Adolescent Brain Development and Changes in Behavior and Thinking

Many people in today's society are becoming fascinated with adolescent brain development. It is being discovered more and more every day that adolescent brains change functionally and structurally (Steinberg 2012, 67). It is becoming clearer to scientists why adolescents do the things they do. Due to localization of function different parts of our brains have different functions (Myers, 48). Parts of the brain develop differently and at different rates. Cognitive abilities are strongest in the teens and early adulthood. Cognitive abilities include memory, creativity, and intelligence. Social development, such as marriage, new careers, loss, and birth, is strongest in early to middle adulthood (Steinberg, 2012, 68).

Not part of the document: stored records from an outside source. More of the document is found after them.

/-!
# The Moonen–Zarhin reduction `dim ≤ 5 ⇐ Weil classes of fourfolds`: the printed combination, proved down to its codimension-`2` inputs

Family `hodge`, layer `Literature/AlgebraicGeometry/HodgeTheory`. Sibling PROOF FILE of
`AbelianLowDimensionWeilReduction`, which states the named fact
`MoonenZarhin1999_hodgeClasses_abelian_dim_le_five_of_weilClassesFourfolds`
(`Markman2025_weilClasses_algebraic_abelianFourfold → Markman2025_hodgeClasses_algebraic_abelian_dim_le_five`:
if the rational `(2,2)`-classes of the Weil planes `weilClassesOf B φ 2 d` of all complex abelian
fourfolds are algebraic, then every rational `(p,p)`-class on every complex abelian variety of
dimension `≤ 5` is algebraic). That fact is NOT discharged here and this file introduces NO new
named fact (D-0026): it PROVES the combination step of the printed argument — E. Markman,
arXiv:2509.23403 §1.1, the paragraph before Cor. 1.3: "The Hodge ring of abelian fourfolds is
generated by divisor classes and Weil classes … by work of Moonen and Zarhin … combined with a result
of Ramón Marí in the case of products of abelian surfaces. The Hodge ring for simple abelian
varieties of prime dimension is generated by divisor classes, by a result of Tankeev. If `X` is a
non-simple abelian variety of dimension `5`, then the Hodge ring of `X` is generated by divisor
classes and pull backs of Weil classes from quotient abelian fourfolds … Combining these results with
Theorem 1.2 we get: Corollary 1.3" — on the real carriers of the layer, leaving as explicit
HYPOTHESES OF THEOREMS exactly the published inputs the tree does not prove:

* (L11) Lefschetz's theorem on `(1,1)`-classes — the tree's named fact `lefschetzOneOne_rational`
  (`LefschetzOneOne`; only its instances on abelian varieties of dimension `≤ 5` are used);
* (HL) hard Lefschetz for the hyperplane class — the tree's named fact `nonempty_hardLefschetzNFold`
  (`HardLefschetzNFold`; only abelian varieties of dimension `≤ 5` are used), which the tree
  DISCHARGES (`nonempty_hardLefschetzNFold_holds`, file `HardLefschetzNFoldHolds`) — fed in at the
  end of this file, so that the residue is (L11) + (MZ4) + (MZ5);
* (MZ4) Moonen–Zarhin in dimension `4`, CODIMENSION-`2` PART: on a complex abelian fourfold `X`,
  `B²(X) ⊆ D²(X) + Σ_k W_k` — B. Moonen, Yu. Zarhin, Math. Ann. 315 (1999) Thm. 0.1 (read:
  arXiv:math/9901113, Introduction): in cases (a), (b) "the Hodge ring `B•(X)` is generated by the
  subalgebra `D•(X)` of divisor classes together with the space of Weil classes `W_k ⊂ B²(X)`", in
  case (c) "together with the spaces of Weil classes `W_k ⊂ B²(X)`, where `k` runs through the set of
  imaginary quadratic fields contained in `D`", in case (d) and "(4) … not in one of the cases (a),
  (b), (c) or (d)" `B•(X) = D•(X)` (simple fourfolds: Moonen–Zarhin, Duke Math. J. 77 (1995) = van
  Geemen LNM 1594 Thm. 4.12; products of abelian surfaces: Ramón Marí, Collect. Math. 59 (2008)
  Prop. 2.18, "we prove only the cases not included in Moonen and Zarhin");
* (MZ5) Moonen–Zarhin in dimension `5`, CODIMENSION-`2` PART: on a complex abelian fivefold `X`,
  `B²(X) ⊆ D²(X) + Σ_α α^* W_k(X')` over surjective homomorphisms `α : X → X'` onto abelian
  fourfolds — ibid. Thm. 0.2: (1) case (e) "the Hodge ring `B•(X)` is generated by the subalgebra
  `D•(X)` of divisor classes together with the subspaces `W_{k,α}`" (`W_{k,α}` = image of
  `W_k ⊂ B²(X₁ × X₂)` under "the map `B²(X₁ × X₂) → B²(X)` induced by a surjective homomorphism
  `α : X → X₁ × X₂`"), (2) case (f) "`B•(X)` is generated by the divisor classes `D•(X)` together with
  the pull-backs of the Weil classes in `W_k ⊂ B²(X₁ × X₂)`", (3) case (g) `B•(X) = D•(X)`, (4)
  otherwise "`B•(Xⁿ)` is generated by the images of the Hodge rings `B•(Y_j^{m_j})`" of the
  isotypic factors (a simple factor `Y` of dimension `4` contributes `D•(Y)` and its `W_k`, case
  (MZ4); "if `X` has no simple factor of dimension 4 then … `B•(Xⁿ) = D•(Xⁿ)`", which includes simple
  fivefolds: Tankeev–Ribet, van Geemen Thm. 4.6).

## The argument on the carriers, and the one deviation from print

Write `n = A.dim ≤ 5` and let `c ∈ H²ᵖ(A(ℂ); ℂ)` be rational of type `(p, p)`.
* `2p > n`: by (HL), `c = L^{2p-n} c'` with `c'` rational of type `(n-p, n-p)` and `L^{2p-n}`
  preserves algebraicity (`mem_algebraicClasses_of_lt_of_nonempty`, file `HardLefschetzNFold`), so
  it suffices to treat `2p ≤ n`, i.e. `p ≤ 2`. THIS IS THE DEVIATION: print generates the whole
  Hodge RING `B•` (all degrees) and concludes with "intersections and pull-backs of algebraic cycles
  are algebraic"; the tree proves the cup product with supports only against DIVISOR classes on an
  abelian variety (`AbelianVariety.cupProduct_mem_algebraicClasses_one`, Kleiman moving by
  translations) — enough for `D•` and `D• · W`, not for `W · W'` in `H⁸` of a fivefold — so the
  degrees above the middle are routed through hard Lefschetz instead (the standard remark,
  Kerr–Pearlstein 2011 §3.1), and only the `B²`-parts (MZ4), (MZ5) of Thms. 0.1–0.2 are consumed.
* `p = 0`: `N⁰ H⁰ = H⁰` (`hodgeConjectureFor_codim_zero`). `p = 1`: (L11).
* `p = 2`, `n = 4`: by (MZ4) `c ∈ (D² ⊗ ℂ) + span_ℂ {rational (2,2) Weil classes}`; the first summand
  is algebraic by (L11) and `AbelianVariety.cupProduct_mem_algebraicClasses_one`
  (`AbelianVariety.divisorClassesSpan_le_algebraicClasses`), the second by the ANTECEDENT of the fact
  (`Markman2025_weilClasses_algebraic_abelianFourfold`) — `mem_algebraicClasses_two_of_dim_eq_four`.
* `p = 2`, `n = 5`: by (MZ5) `c ∈ (D² ⊗ ℂ) + span_ℂ {α^* w}`; `w` is algebraic on the fourfold by the
  antecedent and flat pull-back preserves the support filtration (`map_mem_supportedClasses_of_flat_left`,
  PROVED in `CorrespondenceComposition`; Hartshorne III Prop. 9.5) — `mem_algebraicClasses_two_of_dim_eq_five`.

Assembly: `MoonenZarhin1999_hodgeClasses_abelian_dim_le_five_of_weilClassesFourfolds_of'` (inputs
restricted to abelian varieties of dimension `≤ 5`) and `…_of` (fed with the two named facts as they
stand); and, granted (L11) + (HL) alone, the fact is EQUIVALENT to its codimension-`2` slice on
abelian `4`- and `5`-folds (`…_iff_codim_two`), which is therefore exactly where Moonen–Zarhin's
classification enters. With (HL) DISCHARGED by the tree (`nonempty_hardLefschetzNFold_holds`):
`…_of_lefschetzOneOne` ((L11) → (MZ4) → (MZ5) → fact), `…_iff_codim_two_of_lefschetzOneOne`, and
`…_of_globalSections` (the fact from the Kodaira–Serre existence of sections — the only input the
tree's proof of (L11) still takes, `lefschetzOneOne_rational_of_globalSections` — plus (MZ4), (MZ5)).
Last section: (MZ4) and (MZ5⁺) merged into ONE hypothesis (MZ) of the same shape for `A.dim = 4 ∨
A.dim = 5` (`…_of_codim_two_pullback`, `codim_two_pullback_of_codim_two`), and (L11) traced to its one
unproved named leaf in the tree, GAGA for line bundles (`serreGAGA_lineCocycle_iso_cartierDivisorCocycle`
⟹ `kodairaSerre_exists_globalSection_algebraicTwist` ⟹ `lefschetzOneOne_rational`, files
`KodairaSerreSectionsProofs`, `LefschetzOneOneOfKodairaSerre`, `LefschetzOneOneOfGAGA`):
`…_of_kodairaSerre`, `…_of_serreGAGA` (`serreGAGA… → (MZ) → fact`), `…_of_serreGAGA'`.

## Faithfulness of (MZ4), (MZ5) as Lean hypotheses

* `D² ⊗ ℂ = divisorClassesSpan A.X A.dim 2` (barrier file `ExceptionalHodgeClasses`): the `ℂ`-span of
  cup products of two rational `(1,1)`-classes — Moonen–Zarhin (1.4): `D•(X)` is "the `ℚ`-subalgebra
  generated by the divisor classes", the divisor classes being "the Hodge classes in `H²(X, ℚ)`".
* `W_k ⊗ ℂ`: the `ℂ`-span of the RATIONAL `(2,2)`-classes lying in a Weil plane `weilClassesOf A φ 2 d`,
  `φ ≫ φ = -(d • 𝟙 A)`, `d ≥ 1` (module docstring of `WeilClasses`: `E₊ ⊔ E₋ = W_k ⊗ ℂ`, `k = ℚ(φ)`;
  every imaginary quadratic `k ⊂ End⁰(A)` is `ℚ(φ)` for such a `φ ∈ End(A)`, docstring of the fact);
  by (1.9) "either `W_K` consists entirely of Hodge classes or `0 ∈ W_K` is the only Hodge class in
  `W_K`", so the generators `W_k ⊂ B²` of print are rational `(2,2)`-classes of these planes, and
  taking ALL `(φ, d)` only enlarges the generating set: (MZ4) as stated is implied by Thm. 0.1.
* (MZ5) quantifies over `α : A ⟶ B`, `B.dim = 4`, SURJECTIVE (as printed) and FLAT: a surjective
  homomorphism of abelian varieties is automatically flat (its fibres are translates of the kernel,
  all of dimension `dim A - dim B`, between regular schemes: EGA IV₂ 6.1.5 "miracle flatness";
  Mumford §4), a theorem the tree does not yet have, so flatness is recorded in the generator
  condition — the generating set is literally that of print, and (MZ5) as stated is implied by
  Thm. 0.2 (with Thm. 0.1 for a simple fourfold factor).
* (MZ5⁺), the form consumed by the primed assembly at the end of the file, ENLARGES the generating
  set to the pull-backs `g^* w` along ALL `ℂ`-morphisms `g : A ⟶ B` to abelian fourfolds (no
  surjectivity, no flatness): a weaker hypothesis, a fortiori implied by Thm. 0.2, and usable
  because the tree now proves that pull-back along ANY morphism from a smooth projective variety
  to an abelian variety preserves `Nᵖ H²ᵖ` (`map_mem_algebraicClasses_of_abelianVariety`, file
  `AbelianVarietyPullbackAlgebraicClasses`: Kleiman's general translate, Fulton App. B.9.2 (a) and
  Cor. 19.2 (b)) — so the flatness proviso above is no longer part of the residue.
* Both are hypotheses of theorems, never named facts; nothing stronger than print is assumed, and
  the conclusion is the fact as vendored, unchanged.

## What is NOT here

The discharge of (L11) (reduced in the tree to the Kodaira–Serre existence of sections,
`lefschetzOneOne_rational_of_globalSections`, and that to the one named fact GAGA for line bundles,
`serreGAGA_lineCocycle_iso_cartierDivisorCocycle` — Serre 1956 n° 20 Prop. 18 — files
`KodairaSerreSectionsProofs`, `LefschetzOneOneOfGAGA`),
and of (MZ4)/(MZ5)/(MZ) themselves — Moonen–Zarhin's determination of
the Hodge groups of all complex abelian varieties of dimension `≤ 5` (Mumford–Tate groups, Deligne's
length-one/minuscule constraints, the Hazama–Murty criterion, Goursat-type product lemmas, CM
surfaces; Math. Ann. 315 §§1–5), which needs `H•(A, ℚ) = ⋀• H¹` as Hodge structures with its
`End⁰(A)`-action on the real carriers, not in the tree (module docstring of `WeilClasses`).

## References

* [MoonenZarhin1999LowDim] B. Moonen, Yu. Zarhin, Hodge classes on abelian varieties of low
  dimension, Math. Ann. 315 (1999) 711–733, Thm. 0.1, Thm. 0.2, (1.4), (1.9) (arXiv:math/9901113).
* [MoonenZarhin1995Duke] B. Moonen, Yu. Zarhin, Hodge classes and Tate classes on simple abelian
  fourfolds, Duke Math. J. 77 (1995) 553–581.
* [RamonMari2008] J. J. Ramón Marí, On the Hodge conjecture for products of certain surfaces,
  Collect. Math. 59 (2008), Prop. 2.18 (arXiv:math/0505357).
* [Markman2025SurveySecant] E. Markman, Secant sheaves and Weil classes on abelian varieties,
  arXiv:2509.23403, §1.1 and Cor. 1.3.
* [vanGeemen1994HodgeAV] B. van Geemen, LNM 1594 (1994), §2.4, Thm. 4.6, Thm. 4.12, 4.9.
* [VoisinHodgeI2002] C. Voisin, Hodge Theory and Complex Algebraic Geometry I, Thm. 6.25, Rem. 6.27,
  §7.1.2, Thm. 11.30. [VoisinHodgeII2003] II, §9.2.4 Prop. 9.20.
* [SerreGAGA1956] J.-P. Serre, Géométrie algébrique et géométrie analytique, Ann. Inst. Fourier 6
  (1956), n° 20 Prop. 18.
* [KerrPearlstein2011] M. Kerr, G. Pearlstein, MSRI Publ. 58 (2011), §3.1.
* [Hartshorne1977] R. Hartshorne, Algebraic Geometry, III Prop. 9.5.
* [Fulton1998] W. Fulton, Intersection Theory, 2nd ed. (1998), §19.2 Cor. 19.2 (b), App. B.9.2 (a).
-/

noncomputable section

open CategoryTheory AlgebraicGeometry

namespace Literature.AlgebraicGeometry.HodgeTheory

open Literature.AlgebraicTopology.SingularHomology
open Literature.AlgebraicGeometry.Motives
open Literature.Barriers.HodgeConjecture

section HodgeTheory

/-! ### `D• ⊗ ℂ` is algebraic on an abelian variety, granted Lefschetz `(1,1)` on it -/

/-- **Divisor monomials are algebraic on a complex abelian variety, granted Lefschetz `(1,1)` on
it**: if every rational `(1,1)`-class of `H²(A(ℂ); ℂ)` (Hodge types read in dimension `N`) lies in
`N¹ H²`, then every `p`-fold cup product of such classes lies in `Nᵖ H²ᵖ` — induction on `p`, the
product with a divisor class staying algebraic by the tree's theorem
`AbelianVariety.cupProduct_mem_algebraicClasses_one` (move the divisor by a general translate; no
Chow moving lemma). Van Geemen §2.4: "`Dᵖ` is spanned by `[D₁] ∪ [D₂] ∪ … ∪ [D_p]`, `Dᵢ ∈ Z¹(X)` …
Therefore we have the inclusions `Dᵖ ⊂ Im(Ψ) ⊂ Bᵖ`." [cite: vanGeemen1994HodgeAV, §2.4]
[cite: VoisinHodgeII2003, §9.2.4 Prop. 9.20] -/
theorem AbelianVariety.divisorMonomials_subset_algebraicClasses (A : AbelianVariety ℂ) {N : ℕ}
    (h11 : ∀ b : complexBetti A.X (2 * 1), IsRationalClass b → IsOfHodgeType N A.X (2 * 1) 1 1 b →
      b ∈ algebraicClasses A.X 1) :
    ∀ p : ℕ, divisorMonomials A.X N p ⊆ (algebraicClasses A.X p : Set (complexBetti A.X (2 * p)))
  | 0 => fun c _ ↦ hodgeConjectureFor_codim_zero c
  | p + 1 => by
    rintro c hc
    obtain ⟨a, ha, b, hb, hb', rfl⟩ := mem_divisorMonomials_succ.1 hc
    exact AbelianVariety.cupProduct_mem_algebraicClasses_one A
      (AbelianVariety.divisorMonomials_subset_algebraicClasses A h11 p ha) (h11 b hb hb')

There are four physical changes that occur during adolescent years. The first one is a decrease in gray matter in the frontal and parietal lobes of the brain. The frontal lobe is located behind the forehead and is the largest region of the brain. The parietal lobe is at the crown of the head, spreading to either side (Steinberg 2012, 67-68). This disconnects unused neurons at the meeting point, or the synapse (Myers, 52). Neurons are nerve cells. Our nervous system is built and run by neurons (Myers, 56). The removal of the neurons happens between pre-adolescence and early adolescence. This occurrence improves cognitive skills (Steinberg 2012, 68). Adolescents begin to think more clearly and in an organized manner, better remember facts, events, and life happenings, and make their own decisions while their cognitive skills are improving.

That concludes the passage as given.